Now to do “poke” so that Draco can have his self-modifying code…
Edit: instrumentation in my emulator reports that this line of code
print(peek(526))
uses 10979 machine cycles. That is outputting through a virtual UART with no wait time between characters.
Further edit: Instead of taking the entire line of code, it is much more informative knowing how much time just the peek takes. That turns out to be only 1649 of those 10979 cycles. The bulk was taken up by the monstrous formatting code in print.
Actually, I don’t need self-modifying code BUT if someone wants to access any of the hardware of the machine, they will need it
Once poke, pass and bitwise and is available, I will be trying something like
while peek(-12287) & 8 == 0:
pass
poke(-12288, peek(-12288))
Any guess on what that does?
-12287 = $D001 = 53249
C64/C128
$D001 (53249) Y-Coordinate Sprite#0 Sets horizontal position of Sprite#0
Apple IIe, IIc, IIgs, and II+ with Applesoft ROM Language Card
$D000 - $F7FF (53248 - 63487): Applesoft Interpreter
I’m not certain at all … one thing to note is that most pokes and peeks do not refer to negative memory … yes yes I know it is signed as opposed to looking at it unsigned … but just a suggestion but it might be best not to allow negative pokes and peeks
Looks like it is waiting on bit 3 to be 1, then right back data in the next previous address
Could be anything … what is it for? What system?
peek ignores the part of the number above the low two bytes, so -12288 is effectively the same as $D000. Numbers in Python are always signed, plus most of the BASIC programming books I remember treated numbers 32K or larger as negative, so I did it that way.

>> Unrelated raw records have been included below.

import Mathlib
import Literature.MathematicalPhysics.StatisticalMechanics.CrystallizationSymmetries
import Literature.Dynamics.Ergodic.WindowDeficitCorrector
import Summits.AtomisticToContinuum.Crystallization.Theorems.NashClassCertificatesNashNearFieldStubCauchyBornBarlowCoercivity
import Summits.AtomisticToContinuum.Crystallization.Theorems.NashClassCertificatesNashNearFieldStubCauchyBornSitewiseOfCoercivityWindow

/-!
# Route `NashClassCertificates`, crux `NashNearField` (stmt-AtomisticToContinuum-16827), line `birth`:
# the stub `stub_cauchyBornSitewiseOfCoercivity` (CBBC ⇒ CBBC-sitewise)

From the Cauchy–Born coercivity of the homogeneously deformed periodic Barlow stackings (CBBC: for `G` in the
`4/5–6/5` tube that is `r`-far from the box family on the unit-template sites of norm `≤ 3`, the energy per
particle of `G · T_s` is `≥ e⋆ + κ r²`) to its SITEWISE form: the site lattice sum of the strained stacking at every
layer `m` is `≥ e⋆ + κ r²` up to a nearest-neighbour inter-layer transfer `w (m-1) - w m` with `|w| ≤ Cw`, the
constant `Cw` being UNIFORM in the word.

* `sw_window_lower_bound` — **the uniform window bound**: the far-from-family premise only reads the letters
  `s(-3..2)`, so every window `s(m..n)` can be spliced behind them into one period of a periodic Hägg word `t`
  (`sw_exists_splice`) to which CBBC applies with the SAME `r` (`sw_famFar_of_agree`); the energy identification for linear
  images (`energyPerParticle_linearImage_barlow_eq_average`) bounds the period sum of the strained site energies of `t`
  from below by `(n - m + 7)(e⋆ + κ r²)`, the six padding layers cost at most `73440` (`sw_abs_site_le`), and on the
  window the site energies of `t` and `s` differ by a summable amount (`sw_cmp_tsum_le`, total `≤ 25920`):
  `∑_{k=m}^{n} S_s(k) ≥ (n - m + 1)(e⋆ + κ r²) - C_win` with `C_win = 99360 + 6 |e⋆|`;
* `stub_cauchyBornSitewiseOfCoercivity` — the stub: the window-deficit corrector
  (`Literature.Dynamics.Ergodic.exists_corrector_of_window_sum_ge`, the left Mañé potential) turns the bounded-below
  window sums of `S_G(k) - e⋆ - κ r²` into the pointwise inequality up to the bounded coboundary `w (m-1) - w m`,
  `|w| ≤ C_win`; the continuous linear `G` of the conclusion is upgraded to the automorphism CBBC speaks about by
  injectivity (`(4/5)‖v‖ ≤ ‖G v‖`) in finite dimension (`sw_exists_cle`), and the site lattice sum is rewritten in the
  punctured form of the conclusion (`sw_site_eq_conclusion`).

All `[folklore]` given CBBC (the hypothesis).
-/

noncomputable section

open scoped BigOperators
open Literature.MathematicalPhysics.StatisticalMechanics Literature.Geometry.DiscreteGeometry

namespace Summit.AtomisticToContinuum.Crystallization.Theorems.NashClassCertificatesNashNearField



/-- **The uniform window bound.**  Let `G` be a continuous linear map with `‖G v‖ ≥ (4/5)‖v‖`, `G'` a continuous
linear automorphism with the same values, and suppose CBBC for `G'` at the level `e⋆ + κ r²` (`κ r² ≥ 0`): every
periodic Hägg word `t` whose unit template is `r`-far (on the sites of norm `≤ 3`) from the box family has
`e⋆ + κ r² ≤ e(G' · T_t)`.  Then for every Hägg word `s` that is `r`-far from the family and every window `[m, n]`,
`(n - m + 1)(e⋆ + κ r²) - (99360 + 6|e⋆|) ≤ ∑_{k=m}^{n} S_s(k)`, `S_s(k) = ½ ∑'_q V_LJ (dist (G x_k) (G x_q))` the
strained site energy at layer `k`. [folklore] -/
theorem sw_window_lower_bound (G : EuclideanSpace ℝ (Fin 3) →L[ℝ] EuclideanSpace ℝ (Fin 3)) (hG : ∀ v, 4 / 5 * ‖v‖ ≤ ‖G v‖)
    (G' : EuclideanSpace ℝ (Fin 3) ≃L[ℝ] EuclideanSpace ℝ (Fin 3)) (hGG' : ∀ x, G' x = G x) {κ r : ℝ} (hκr : 0 ≤ κ * r ^ 2)
    (hCB : ∀ (t : ℤ → ℤ) (P : ℕ) (hP : P ≠ 0) (ht : ∀ i, t (i + P) = t i), IsHaggSeq t →
      (∀ (A : EuclideanSpace ℝ (Fin 3) →ₗᵢ[ℝ] EuclideanSpace ℝ (Fin 3)) (a h : ℝ), 47 / 50 ≤ a → a ≤ 1 → 39 / 50 * a ≤ h → h ≤ 17 / 20 * a →
        ∃ k u v : ℤ, ‖barlowPos 1 (Real.sqrt 6 / 3) t k u v‖ ≤ 3 ∧
          r ≤ dist (G' (barlowPos 1 (Real.sqrt 6 / 3) t k u v)) (A (barlowPos a h t k u v))) →
      (⨅ Q : PeriodicConfiguration 3, Q.energyPerParticle lennardJones) + κ * r ^ 2 ≤
        ((barlowPeriodicConfiguration t one_ne_zero sw_h0_ne hP ht).linearImage G').energyPerParticle
          lennardJones)
    (s : ℤ → ℤ) (hs : IsHaggSeq s)
    (hfar : ∀ (A : EuclideanSpace ℝ (Fin 3) →ₗᵢ[ℝ] EuclideanSpace ℝ (Fin 3)) (a h : ℝ), 47 / 50 ≤ a → a ≤ 1 → 39 / 50 * a ≤ h → h ≤ 17 / 20 * a →
      ∃ k u v : ℤ, ‖barlowPos 1 (Real.sqrt 6 / 3) s k u v‖ ≤ 3 ∧
        r ≤ dist (G (barlowPos 1 (Real.sqrt 6 / 3) s k u v)) (A (barlowPos a h s k u v)))
    {m n : ℤ} (hmn : m ≤ n) :
    (((n - m + 1 : ℤ)) : ℝ) * ((⨅ Q : PeriodicConfiguration 3, Q.energyPerParticle lennardJones) + κ * r ^ 2) - (99360 + 6 * |(⨅ Q : PeriodicConfiguration 3, Q.energyPerParticle lennardJones)|) ≤ ∑ k ∈ Finset.Icc m n, (1 / 2 : ℝ) * ∑' q : ℤ × ℤ × ℤ, lennardJones (dist (G (barlowPos 1 (Real.sqrt 6 / 3) s k 0 0)) (G (barlowPos 1 (Real.sqrt 6 / 3) s q.1 q.2.1 q.2.2))) := by
  -- the spliced word
  set N : ℕ := (n - m).toNat + 1 with hNdef
  have hN : (N : ℤ) = n - m + 1 := by rw [hNdef]; push_cast; rw [Int.toNat_of_nonneg (by omega)]
  obtain ⟨t, ht, htH, hnear, hwindow⟩ := sw_exists_splice s hs m N
  have hP : N + 6 ≠ 0 := by omega
  -- far from the family transfers to `t` and to `G'`
  have hfar_t := sw_famFar_of_agree hnear G r hfar
  have hfar_t' : ∀ (A : EuclideanSpace ℝ (Fin 3) →ₗᵢ[ℝ] EuclideanSpace ℝ (Fin 3)) (a h : ℝ), 47 / 50 ≤ a → a ≤ 1 → 39 / 50 * a ≤ h → h ≤ 17 / 20 * a →
      ∃ k u v : ℤ, ‖barlowPos 1 (Real.sqrt 6 / 3) t k u v‖ ≤ 3 ∧
        r ≤ dist (G' (barlowPos 1 (Real.sqrt 6 / 3) t k u v)) (A (barlowPos a h t k u v)) := by
    intro A a h h1 h2 h3 h4
    obtain ⟨k, u, v, hk, hr⟩ := hfar_t A a h h1 h2 h3 h4
    exact ⟨k, u, v, hk, by rw [hGG']; exact hr⟩
  -- CBBC for `t` and the energy identification
  have hE := hCB t (N + 6) hP ht htH hfar_t'
  rw [energyPerParticle_linearImage_barlow_eq_average lennardJones lennardJones_zero one_pos
    cbbc_sqrt_six_div_three_pos one_ne_zero sw_h0_ne hP ht G'] at hE
  simp only [hGG'] at hE
  have hPpos : (0 : ℝ) < ((N + 6 : ℕ) : ℝ) := by positivity
  have hE' : ((⨅ Q : PeriodicConfiguration 3, Q.energyPerParticle lennardJones) + κ * r ^ 2) * ((N + 6 : ℕ) : ℝ) ≤ ∑ k ∈ Finset.range (N + 6), (1 / 2 : ℝ) * ∑' q : ℤ × ℤ × ℤ, lennardJones (dist (G (barlowPos 1 (Real.sqrt 6 / 3) t k 0 0)) (G (barlowPos 1 (Real.sqrt 6 / 3) t q.1 q.2.1 q.2.2))) := by
    exact (le_div_iff₀ hPpos).1 hE
  -- split the period into padding and window layers
  have hsplit : ∑ k ∈ Finset.range (N + 6), (1 / 2 : ℝ) * ∑' q : ℤ × ℤ × ℤ, lennardJones (dist (G (barlowPos 1 (Real.sqrt 6 / 3) t k 0 0)) (G (barlowPos 1 (Real.sqrt 6 / 3) t q.1 q.2.1 q.2.2))) =
      (∑ k ∈ Finset.range 3, (1 / 2 : ℝ) * ∑' q : ℤ × ℤ × ℤ, lennardJones (dist (G (barlowPos 1 (Real.sqrt 6 / 3) t k 0 0)) (G (barlowPos 1 (Real.sqrt 6 / 3) t q.1 q.2.1 q.2.2)))) + (∑ k ∈ Finset.Ico 3 (N + 3), (1 / 2 : ℝ) * ∑' q : ℤ × ℤ × ℤ, lennardJones (dist (G (barlowPos 1 (Real.sqrt 6 / 3) t k 0 0)) (G (barlowPos 1 (Real.sqrt 6 / 3) t q.1 q.2.1 q.2.2)))) +
        ∑ k ∈ Finset.Ico (N + 3) (N + 6), (1 / 2 : ℝ) * ∑' q : ℤ × ℤ × ℤ, lennardJones (dist (G (barlowPos 1 (Real.sqrt 6 / 3) t k 0 0)) (G (barlowPos 1 (Real.sqrt 6 / 3) t q.1 q.2.1 q.2.2))) := by
    rw [Finset.sum_range_add_sum_Ico _ (show 3 ≤ N + 3 by omega),
      Finset.sum_range_add_sum_Ico _ (show N + 3 ≤ N + 6 by omega)]
  have hsite : ∀ k : ℤ, (1 / 2 : ℝ) * ∑' q : ℤ × ℤ × ℤ, lennardJones (dist (G (barlowPos 1 (Real.sqrt 6 / 3) t k 0 0)) (G (barlowPos 1 (Real.sqrt 6 / 3) t q.1 q.2.1 q.2.2))) ≤ (24480 : ℝ) / 2 := fun k => (abs_le.1 (sw_abs_site_le G hG t k)).2
  have hpad1 : ∑ k ∈ Finset.range 3, (1 / 2 : ℝ) * ∑' q : ℤ × ℤ × ℤ, lennardJones (dist (G (barlowPos 1 (Real.sqrt 6 / 3) t k 0 0)) (G (barlowPos 1 (Real.sqrt 6 / 3) t q.1 q.2.1 q.2.2))) ≤ 3 * ((24480 : ℝ) / 2) := by
    calc ∑ k ∈ Finset.range 3, (1 / 2 : ℝ) * ∑' q : ℤ × ℤ × ℤ, lennardJones (dist (G (barlowPos 1 (Real.sqrt 6 / 3) t k 0 0)) (G (barlowPos 1 (Real.sqrt 6 / 3) t q.1 q.2.1 q.2.2))) ≤ ∑ _k ∈ Finset.range 3, (24480 : ℝ) / 2 :=
          Finset.sum_le_sum fun k _ => hsite k
      _ = 3 * ((24480 : ℝ) / 2) := by rw [Finset.sum_const, Finset.card_range, nsmul_eq_mul]; norm_num
  have hpad2 : ∑ k ∈ Finset.Ico (N + 3) (N + 6), (1 / 2 : ℝ) * ∑' q : ℤ × ℤ × ℤ, lennardJones (dist (G (barlowPos 1 (Real.sqrt 6 / 3) t k 0 0)) (G (barlowPos 1 (Real.sqrt 6 / 3) t q.1 q.2.1 q.2.2))) ≤ 3 * ((24480 : ℝ) / 2) := by
    calc ∑ k ∈ Finset.Ico (N + 3) (N + 6), (1 / 2 : ℝ) * ∑' q : ℤ × ℤ × ℤ, lennardJones (dist (G (barlowPos 1 (Real.sqrt 6 / 3) t k 0 0)) (G (barlowPos 1 (Real.sqrt 6 / 3) t q.1 q.2.1 q.2.2))) ≤ ∑ _k ∈ Finset.Ico (N + 3) (N + 6), (24480 : ℝ) / 2 :=
          Finset.sum_le_sum fun k _ => hsite k
      _ = 3 * ((24480 : ℝ) / 2) := by
          rw [Finset.sum_const, Nat.card_Ico, show N + 6 - (N + 3) = 3 by omega, nsmul_eq_mul]; norm_num
  -- the window layers: compare with `s`
  have hcmp : ∀ k ∈ Finset.Ico 3 (N + 3), (1 / 2 : ℝ) * ∑' q : ℤ × ℤ × ℤ, lennardJones (dist (G (barlowPos 1 (Real.sqrt 6 / 3) t k 0 0)) (G (barlowPos 1 (Real.sqrt 6 / 3) t q.1 q.2.1 q.2.2))) ≤ (1 / 2 : ℝ) * ∑' q : ℤ × ℤ × ℤ, lennardJones (dist (G (barlowPos 1 (Real.sqrt 6 / 3) s ((k : ℤ) + (m - 3)) 0 0)) (G (barlowPos 1 (Real.sqrt 6 / 3) s q.1 q.2.1 q.2.2))) +
      (3240 : ℝ) * (2 * (((((k : ℤ) - 3 + 1 : ℤ)) : ℝ) ^ 2)⁻¹ + 2 * (((((N : ℤ) + 3 - k : ℤ)) : ℝ) ^ 2)⁻¹) := by
    intro k hk
    rw [Finset.mem_Ico] at hk
    have h := sw_cmp_tsum_le G hG (t := t) (t' := s) (A := 3) (B := (N : ℤ) + 3) (c := m - 3) (k := (k : ℤ))
      (fun x hx1 hx2 => hwindow x hx1 hx2) (by exact_mod_cast hk.1) (by exact_mod_cast hk.2)
    have h' := (abs_le.1 h).2
    linarith
  have hwin : ∑ k ∈ Finset.Ico 3 (N + 3), (1 / 2 : ℝ) * ∑' q : ℤ × ℤ × ℤ, lennardJones (dist (G (barlowPos 1 (Real.sqrt 6 / 3) t k 0 0)) (G (barlowPos 1 (Real.sqrt 6 / 3) t q.1 q.2.1 q.2.2))) ≤ (∑ k ∈ Finset.Icc m n, (1 / 2 : ℝ) * ∑' q : ℤ × ℤ × ℤ, lennardJones (dist (G (barlowPos 1 (Real.sqrt 6 / 3) s k 0 0)) (G (barlowPos 1 (Real.sqrt 6 / 3) s q.1 q.2.1 q.2.2)))) + 8 * (3240 : ℝ) := by
    have h1 := Finset.sum_le_sum hcmp
    rw [Finset.sum_add_distrib, sw_sum_window_reindex (fun k => (1 / 2 : ℝ) * ∑' q : ℤ × ℤ × ℤ, lennardJones (dist (G (barlowPos 1 (Real.sqrt 6 / 3) s k 0 0)) (G (barlowPos 1 (Real.sqrt 6 / 3) s q.1 q.2.1 q.2.2)))) hN] at h1
    have h3 : ∑ k ∈ Finset.Ico 3 (N + 3), (3240 : ℝ) * (2 * (((((k : ℤ) - 3 + 1 : ℤ)) : ℝ) ^ 2)⁻¹ +
        2 * (((((N : ℤ) + 3 - k : ℤ)) : ℝ) ^ 2)⁻¹) ≤ (3240 : ℝ) * 8 := by
      rw [← Finset.mul_sum]
      exact mul_le_mul_of_nonneg_left (sw_sum_window_majorant_le N) (show (0 : ℝ) ≤ 3240 by norm_num)
    linarith
  -- assemble
  have hcast : ((N + 6 : ℕ) : ℝ) = (((n - m + 1 : ℤ)) : ℝ) + 6 := by
    have : (((N + 6 : ℕ) : ℤ)) = (n - m + 1) + 6 := by push_cast; omega
    exact_mod_cast this
  have hexp : ((⨅ Q : PeriodicConfiguration 3, Q.energyPerParticle lennardJones) + κ * r ^ 2) * ((N + 6 : ℕ) : ℝ) =
      (((n - m + 1 : ℤ)) : ℝ) * ((⨅ Q : PeriodicConfiguration 3, Q.energyPerParticle lennardJones) + κ * r ^ 2) + 6 * (⨅ Q : PeriodicConfiguration 3, Q.energyPerParticle lennardJones) + 6 * (κ * r ^ 2) := by
    rw [hcast]; ring
  have habs : -(⨅ Q : PeriodicConfiguration 3, Q.energyPerParticle lennardJones) ≤ |(⨅ Q : PeriodicConfiguration 3, Q.energyPerParticle lennardJones)| := neg_le_abs _
  linarith

/-- The strained site energy in the form of the conclusion: the punctured sum through `G (x_q - x_m)`. [folklore] -/
theorem sw_site_eq_conclusion (G : EuclideanSpace ℝ (Fin 3) →L[ℝ] EuclideanSpace ℝ (Fin 3)) (s : ℤ → ℤ) (m : ℤ) :
    (1 / 2 : ℝ) * ∑' q : ℤ × ℤ × ℤ, lennardJones (dist (G (barlowPos 1 (Real.sqrt 6 / 3) s m 0 0)) (G (barlowPos 1 (Real.sqrt 6 / 3) s q.1 q.2.1 q.2.2))) = (1 / 2 : ℝ) * (∑' q : {q : ℤ × ℤ × ℤ // q ≠ (m, 0, 0)},
      lennardJones ‖G (barlowPos 1 (Real.sqrt 6 / 3) s q.1.1 q.1.2.1 q.1.2.2 -
        barlowPos 1 (Real.sqrt 6 / 3) s m 0 0)‖) := by
  congr 1
  have hfun : (fun q : ℤ × ℤ × ℤ => lennardJones (dist (G (barlowPos 1 (Real.sqrt 6 / 3) s m 0 0)) (G (barlowPos 1 (Real.sqrt 6 / 3) s q.1 q.2.1 q.2.2)))) = fun q : ℤ × ℤ × ℤ =>
      lennardJones ‖G (barlowPos 1 (Real.sqrt 6 / 3) s q.1 q.2.1 q.2.2 - barlowPos 1 (Real.sqrt 6 / 3) s m 0 0)‖ := by
    funext q
    rw [dist_comm, dist_eq_norm, map_sub]
  rw [hfun]
  have hsupp : Function.support (fun q : ℤ × ℤ × ℤ =>
      lennardJones ‖G (barlowPos 1 (Real.sqrt 6 / 3) s q.1 q.2.1 q.2.2 - barlowPos 1 (Real.sqrt 6 / 3) s m 0 0)‖) ⊆
      Set.range (Subtype.val : {q : ℤ × ℤ × ℤ // q ≠ (m, 0, 0)} → ℤ × ℤ × ℤ) := by
    intro q hq
    rw [Function.mem_support] at hq
    refine ⟨⟨q, ?_⟩, rfl⟩
    rintro rfl
    apply hq
    simp [lennardJones_zero]
  exact (Subtype.val_injective.tsum_eq hsupp).symm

My emulator, as currently configured, has a virtual UART (serial port) at base address $D000, so that code waits for a character (repeatedly checking the input status bit), then reads and echoes it.
You may have noticed I used the phrase “skeletal peek function” before. That was because I intended to throw together the absolute minimum necessary to get an address from the caller and return the value at that memory location. It did none of the other things that a well-behaved Python function has to do like checking all passed arguments and issuing an error message if there was anything missing (or extra) as well as verifying that the address passed was an integer and not a string or a list. It just assumed that everything was correct to get something working.
That code is done correctly now and it is quite a bit of it. This is something unique to Python and a handful of other languages where this stuff is dealt with at run time instead of compile time. You get flexibility and generality, but at a cost.